Go over the material below and report every line that contains the word "weights".
☆ ☆ ☆ ☆ ☆
import Summits.CriticalPhenomena.PercolationContinuityZ3.Theorems.PercNearOneGluingNoHeavyLowerTailSunflowerMultiPetalKempePinned
import HarnessLib
import HarnessLib.Audit

/-!
# `NoHeavyLowerTail` (crux stmt-CriticalPhenomena-4575), Lemma B for graph clutters: the PINNED CLASSES BY BOUNDARY PROFILE —
# which classes of the pinned one-point obligation are automatic, and what the remaining ones are

Support file (seat `prim-l12-p2` gen 41; `--supports stmt-CriticalPhenomena-4575`; continuation of `…SunflowerMultiPetalKempePinned` (p414773:
`pinnedClass`, `kerMZ`, `kerMZ_eq_kerAbs`, `prof3`, `kerAbs`, `xPart`, `PinnedMZ`)).  No `sorry`; nothing is asserted about the crux.
Memo: run/shared/lean/prim/prim-l12/prim-l12-p2/FINDING-g41-TWO-TERMINAL-REDUCTION.md §1 (THEOREM R).

On a pinned class (colourings of `V ∖ {x}` agreeing with `κ` on `N(x)`) the colour profile of `N(x)` is constant — it is the BOUNDARY PROFILE
`bprof κ` of `κ` (`prof_eq_bprof`, `prof3_eq_bprof3`) — so the one-point kernel is `kerAbs (type τ) (bprof3 κ)` throughout the class
(`kerMZ_eq_of_mem`).  Consequences (the class-level form of the pointwise facts of p414773, i.e. the automatic half of the memo's THEOREM R):
* `pinned_sum_nonneg_of_forall_ne_zero`: if every colour occurs on `N(x)` under `κ`, the class sum is `≥ 0`;
* `pinned_sum_nonneg_of_two_two`: likewise if two colours are saturated (each on ≥ 2 neighbours);
* `pinnedMZ_of_absent`: hence `PinnedMZ` reduces to the boundary colourings with an ABSENT colour and at most one saturated colour;
* `pinned_sum_const`: for a constant boundary colouring `κ ≡ a` the class sum is `Σ_class [lbW (t ⊕ d·e_a) + lbW t]` — the Lemma-B weights of the
  contracted graph `(G−x)/N(x)` with `d = min(deg x, 2)` marks and without marks (memo §1: a Lemma-B instance on fewer vertices);
* `pinned_sum_ge_twoTerminal`: for a two-coloured boundary with colour `b` on exactly one neighbour and colour `a` on the others, the class sum
  dominates `Σ_class fC2 a b t`, the TWO-TERMINAL weight of the memo's inequality (C) on the contracted graph `(G−x)/A`.
All pointwise ingredients are finite checks over `Fin 3`-valued types (`decide`).
-/

namespace Summit.CriticalPhenomena.PercolationContinuityZ3.Theorems.SunflowerPartition.Kempe

open Finset
open scoped Classical

/-! ## Coordinates of a type and colour-general pointwise facts (finite checks) -/

/-- The `c`-coordinate of a type / profile. [this work] -/
def coord (d : CType) (c : Fin 3) : Fin 3 := if c = 0 then d.1 else if c = 1 then d.2.1 else d.2.2

/-- The unit profile at colour `a` scaled to `k`: `xPart a (k,k,k)`. [this work] -/
theorem coord_xPart (a c : Fin 3) (d : CType) : coord (xPart a d) c = if c = a then coord d c else 0 := by
  revert a c d; decide

/-- The TWO-TERMINAL WEIGHT for terminal colours `a ≠ b`: `fC2 a b t = lbW (t + e_a) + lbW (t + e_b)` (`fC = fC2 0 1`). [this work] -/
def fC2 (a b : Fin 3) (t : CType) : ℤ := lbW (ctAdd t (xPart a (1, 1, 1))) + lbW (ctAdd t (xPart b (1, 1, 1)))

/-- `fC2 0 1 = fC`. [this work] -/
theorem fC2_zero_one : ∀ t : CType, fC2 0 1 t = fC t := by decide

/-- CONSTANT BOUNDARY of any colour `a` and capped size `k`: `kerAbs t (k·e_a) = lbW (t ⊕ k·e_a) + lbW t`. [this work] -/
theorem kerAbs_const (a : Fin 3) (k : Fin 3) : ∀ t : CType,
    kerAbs t (xPart a (k, k, k)) = lbW (ctAdd t (xPart a (k, k, k))) + lbW t := by
  revert a k; decide

/-- TWO-COLOURED BOUNDARY `(≥1 of colour a, exactly 1 of colour b, 0 of the third)`: the kernel dominates the two-terminal weight `fC2 a b`
(with equality when colour `a` occurs exactly once). [this work] -/
theorem fC2_le_kerAbs : ∀ (a b : Fin 3) (t d : CType), a ≠ b → coord d a ≠ 0 → coord d b = 1 →
    (∀ c, c ≠ a → c ≠ b → coord d c = 0) → fC2 a b t ≤ kerAbs t d := by
  decide

/-- NO ABSENT COLOUR, coordinate form. [this work] -/
theorem kerAbs_nonneg_of_coord_ne_zero : ∀ t d : CType, (∀ c, coord d c ≠ 0) → 0 ≤ kerAbs t d := by decide

section Classes

variable {V : Type*} [Fintype V] (G : SimpleGraph V) (x : V)

/-! ## The boundary profile of `κ` and its agreement with the profile on the pinned class -/

/-- `bprof κ c`: the number of neighbours of `x` coloured `c` by the boundary colouring `κ`. [this work] -/
noncomputable def bprof (κ : V → Fin 3) (c : Fin 3) : ℕ := (univ.filter fun w : V => G.Adj x w ∧ κ w = c).card

/-- The capped BOUNDARY PROFILE of `κ`. [this work] -/
noncomputable def bprof3 (κ : V → Fin 3) : CType := (cap3 (bprof G x κ 0), cap3 (bprof G x κ 1), cap3 (bprof G x κ 2))

/-- On the pinned class of `κ` the colour profile of `N(x)` is the boundary profile of `κ`. [this work] -/
theorem prof_eq_bprof {κ : V → Fin 3} {τ : (({x}ᶜ : Set V)) → Fin 3} (hτ : τ ∈ pinnedClass G x κ) (c : Fin 3) :
    prof G x τ c = bprof G x κ c := by
  simp only [pinnedClass, mem_filter, mem_univ, true_and] at hτ
  unfold prof bprof
  refine card_bij (fun w _ => w.1) (fun w hw => ?_) (fun w₁ _ w₂ _ h => Subtype.ext h) (fun w hw => ?_)
  · simp only [mem_filter, mem_univ, true_and] at hw ⊢
    exact ⟨hw.1, by rw [← hτ w hw.1]; exact hw.2⟩
  · simp only [mem_filter, mem_univ, true_and] at hw
    have hwx : w ≠ x := fun h => G.ne_of_adj hw.1 h.symm
    refine ⟨⟨w, Set.mem_compl_singleton_iff.mpr hwx⟩, ?_, rfl⟩
    simp only [mem_filter, mem_univ, true_and]
    exact ⟨hw.1, by rw [hτ _ hw.1]; exact hw.2⟩

/-- Hence the capped profiles agree. [this work] -/
theorem prof3_eq_bprof3 {κ : V → Fin 3} {τ : (({x}ᶜ : Set V)) → Fin 3} (hτ : τ ∈ pinnedClass G x κ) :
    prof3 G x τ = bprof3 G x κ := by
  unfold prof3 bprof3
  rw [prof_eq_bprof G x hτ 0, prof_eq_bprof G x hτ 1, prof_eq_bprof G x hτ 2]

/-- On the pinned class the kernel is `kerAbs (type τ) (bprof3 κ)`. [this work] -/
theorem kerMZ_eq_of_mem {κ : V → Fin 3} {τ : (({x}ᶜ : Set V)) → Fin 3} (hτ : τ ∈ pinnedClass G x κ) :
    kerMZ G x τ = kerAbs (ctype (G.induce ({x}ᶜ : Set V)) τ) (bprof3 G x κ) := by
  rw [kerMZ_eq_kerAbs, prof3_eq_bprof3 G x hτ]

/-- Coordinates of the boundary profile. [this work] -/
theorem coord_bprof3 (κ : V → Fin 3) (c : Fin 3) : coord (bprof3 G x κ) c = cap3 (bprof G x κ c) := by
  unfold coord bprof3
  fin_cases c <;> simp

/-- A colour that occurs on `N(x)` has a nonzero capped boundary count. [this work] -/
theorem coord_bprof3_ne_zero {κ : V → Fin 3} {c : Fin 3} (h : ∃ w, G.Adj x w ∧ κ w = c) : coord (bprof3 G x κ) c ≠ 0 := by
  rw [coord_bprof3, Ne, ← eq_zero_iff_cap3]
  unfold bprof
  rw [card_eq_zero]
  obtain ⟨w, hw⟩ := h
  exact Nonempty.ne_empty ⟨w, by simp only [mem_filter, mem_univ, true_and]; exact hw⟩

/-! ## Automatic classes -/

/-- **NO ABSENT COLOUR ⇒ THE CLASS IS AUTOMATIC**: if every colour occurs on `N(x)` under `κ`, the pinned class sum is nonnegative (pointwise). [this work] -/
theorem pinned_sum_nonneg_of_forall_ne_zero (κ : V → Fin 3) (h : ∀ c : Fin 3, ∃ w, G.Adj x w ∧ κ w = c) :
    0 ≤ ∑ τ ∈ pinnedClass G x κ, kerMZ G x τ := by
  refine sum_nonneg fun τ hτ => ?_
  rw [kerMZ_eq_of_mem G x hτ]
  exact kerAbs_nonneg_of_coord_ne_zero _ _ fun c => coord_bprof3_ne_zero G x (h c)

/-- **TWO SATURATED COLOURS ⇒ AUTOMATIC**: if two distinct colours each occur on at least two neighbours of `x`, the class sum is nonnegative. [this work] -/
theorem pinned_sum_nonneg_of_two_two (κ : V → Fin 3) {a b : Fin 3} (hab : a ≠ b) (ha : 2 ≤ bprof G x κ a) (hb : 2 ≤ bprof G x κ b) :
    0 ≤ ∑ τ ∈ pinnedClass G x κ, kerMZ G x τ := by
  have key : ∀ (a b : Fin 3) (t d : CType), a ≠ b → coord d a = 2 → coord d b = 2 → 0 ≤ kerAbs t d := by decide
  refine sum_nonneg fun τ hτ => ?_
  rw [kerMZ_eq_of_mem G x hτ]
  refine key a b _ _ hab ?_ ?_
  · rw [coord_bprof3]; exact ((two_le_iff_cap3 _).1 ha)
  · rw [coord_bprof3]; exact ((two_le_iff_cap3 _).1 hb)

/-- **`PinnedMZ` REDUCES TO BOUNDARY COLOURINGS WITH AN ABSENT COLOUR**: it suffices to treat the classes of those `κ` under which some colour
does not occur on `N(x)`. [this work] -/
theorem pinnedMZ_of_absent
    (h : ∀ (V : Type) [Fintype V] (G : SimpleGraph V) (x : V), G.Connected → (G.induce ({x}ᶜ : Set V)).Connected →
      ∀ κ : V → Fin 3, (∃ c : Fin 3, ∀ w, G.Adj x w → κ w ≠ c) → 0 ≤ ∑ τ ∈ pinnedClass G x κ, kerMZ G x τ) :
    PinnedMZ := by
  intro V _ G x hG hx κ
  by_cases habs : ∃ c : Fin 3, ∀ w, G.Adj x w → κ w ≠ c
  · exact h V G x hG hx κ habs
  · have habs' : ∀ c : Fin 3, ∃ w, G.Adj x w ∧ κ w = c := fun c => by
      by_contra hne
      exact habs ⟨c, fun w hw hwc => hne ⟨w, hw, hwc⟩⟩
    exact pinned_sum_nonneg_of_forall_ne_zero G x κ habs'

/-! ## The two remaining kinds of classes, as explicit functionals -/

/-- **CONSTANT BOUNDARY**: if `κ ≡ a` on `N(x)`, the class sum is `Σ_class [lbW (t ⊕ k·e_a) + lbW t]` with `k = min(deg x, 2)` — the Lemma-B
weights of the contracted graph `(G − x)/N(x)` with `k` marks at the contracted vertex and without (memo §1). [this work] -/
theorem pinned_sum_const (κ : V → Fin 3) (a : Fin 3) (hκ : ∀ w, G.Adj x w → κ w = a) :
    ∑ τ ∈ pinnedClass G x κ, kerMZ G x τ =
      ∑ τ ∈ pinnedClass G x κ,
        (lbW (ctAdd (ctype (G.induce ({x}ᶜ : Set V)) τ) (xPart a (bprof3 G x κ))) + lbW (ctype (G.induce ({x}ᶜ : Set V)) τ)) := by
  have hprof : bprof3 G x κ = xPart a (bprof3 G x κ) := by
    have h0 : ∀ c, c ≠ a → bprof G x κ c = 0 := fun c hc => by
      unfold bprof; rw [card_eq_zero, filter_eq_empty_iff]
      rintro w - ⟨hw, hc'⟩; exact hc (hc'.symm.trans (hκ w hw))
    unfold bprof3 xPart
    ext <;> simp only <;> split_ifs with h <;> first | rfl | (rw [h0 _ (fun e => h e.symm)]; rfl)
  have key : ∀ (a : Fin 3) (t d : CType), kerAbs t (xPart a d) = lbW (ctAdd t (xPart a (xPart a d))) + lbW t := by decide
  refine sum_congr rfl fun τ hτ => ?_
  rw [kerMZ_eq_of_mem G x hτ, hprof, key, ← hprof]

/-- **TWO-COLOURED BOUNDARY**: if under `κ` colour `b` occurs on exactly one neighbour of `x`, colour `a ≠ b` on at least one, and the third
colour on none, the class sum DOMINATES the two-terminal functional `Σ_class fC2 a b (type τ)` of the memo's inequality (C) on the contracted
graph `(G − x)/A` (equality when `a` occurs once). [this work] -/
theorem pinned_sum_ge_twoTerminal (κ : V → Fin 3) {a b : Fin 3} (hab : a ≠ b) (ha : 1 ≤ bprof G x κ a) (hb : bprof G x κ b = 1)
    (hc : ∀ c, c ≠ a → c ≠ b → bprof G x κ c = 0) :
    ∑ τ ∈ pinnedClass G x κ, fC2 a b (ctype (G.induce ({x}ᶜ : Set V)) τ) ≤ ∑ τ ∈ pinnedClass G x κ, kerMZ G x τ := by
  refine sum_le_sum fun τ hτ => ?_
  rw [kerMZ_eq_of_mem G x hτ]
  refine fC2_le_kerAbs a b _ _ hab ?_ ?_ (fun c hca hcb => ?_)
  · rw [coord_bprof3, Ne, ← eq_zero_iff_cap3]; omega
  · rw [coord_bprof3, ← eq_one_iff_cap3]; exact hb
  · rw [coord_bprof3, ← (eq_zero_iff_cap3 _).1 (hc c hca hcb)]

end Classes

end Summit.CriticalPhenomena.PercolationContinuityZ3.Theorems.SunflowerPartition.Kempe
/-- **Seam values commute.** For flat `U`, the reference seam values
`H μ := W(−e_μ, μ)` of the axial gauge commute pairwise. [folklore] -/
theorem axialGauge_seam_comm {U : GaugeConfig d L G} [NeZero L]
    (hU : ∀ x i j, plaquetteHolonomy U x i j = 1) (μ ν : Fin d) :
    gaugeTransform (fun y => axialHolonomy U y d) U (Pi.single μ (-1), μ) *
        gaugeTransform (fun y => axialHolonomy U y d) U (Pi.single ν (-1), ν) =
      gaugeTransform (fun y => axialHolonomy U y d) U (Pi.single ν (-1), ν) *
        gaugeTransform (fun y => axialHolonomy U y d) U (Pi.single μ (-1), μ) := by
  by_cases hμν : μ = ν
  · rw [hμν]
  set W := gaugeTransform (fun y => axialHolonomy U y d) U with hWdef
  have hW : ∀ x i k, plaquetteHolonomy W x i k = 1 := plaquetteHolonomy_gaugeTransform_eq_one hU _
  -- the plaquette at the corner `x = -e_μ - e_ν` meets both seams twice
  set x : Site d L := Pi.single μ (-1) + Pi.single ν (-1) with hx
  have hval : ∀ (y : Site d L) (i : Fin d), y i = -1 → (y i).val + 1 = L := by
    intro y i hy
    rw [hy]
    rcases Nat.exists_eq_succ_of_ne_zero (NeZero.ne L) with ⟨m, rfl⟩
    rw [ZMod.val_neg_one]
  have h1 : W (x, μ) = W (Pi.single μ (-1), μ) :=
    axialGauge_apply_of_val_eq hU x μ (hval x μ (by simp [hx, Ne.symm hμν]))
  have h2 : W (x, ν) = W (Pi.single ν (-1), ν) :=
    axialGauge_apply_of_val_eq hU x ν (hval x ν (by simp [hx, hμν]))
  have h3 : W (x.shift μ, ν) = W (Pi.single ν (-1), ν) :=
    axialGauge_apply_of_val_eq hU (x.shift μ) ν (hval _ ν (by
      simp [hx, Site.shift, hμν]))
  have h4 : W (x.shift ν, μ) = W (Pi.single μ (-1), μ) :=
    axialGauge_apply_of_val_eq hU (x.shift ν) μ (hval _ μ (by
      simp [hx, Site.shift, Ne.symm hμν]))
  have h := mul_eq_mul_of_flat hW x μ ν
  rw [h1, h2, h3, h4] at h
  exact h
☆ ☆ ☆ ☆ ☆
Answer area:
* `pinned_sum_const`: for a constant boundary colouring `κ ≡ a` the class sum is `Σ_class [lbW (t ⊕ d·e_a) + lbW t]` — the Lemma-B weights of the
weights of the contracted graph `(G − x)/N(x)` with `k` marks at the contracted vertex and without (memo §1). [this work] -/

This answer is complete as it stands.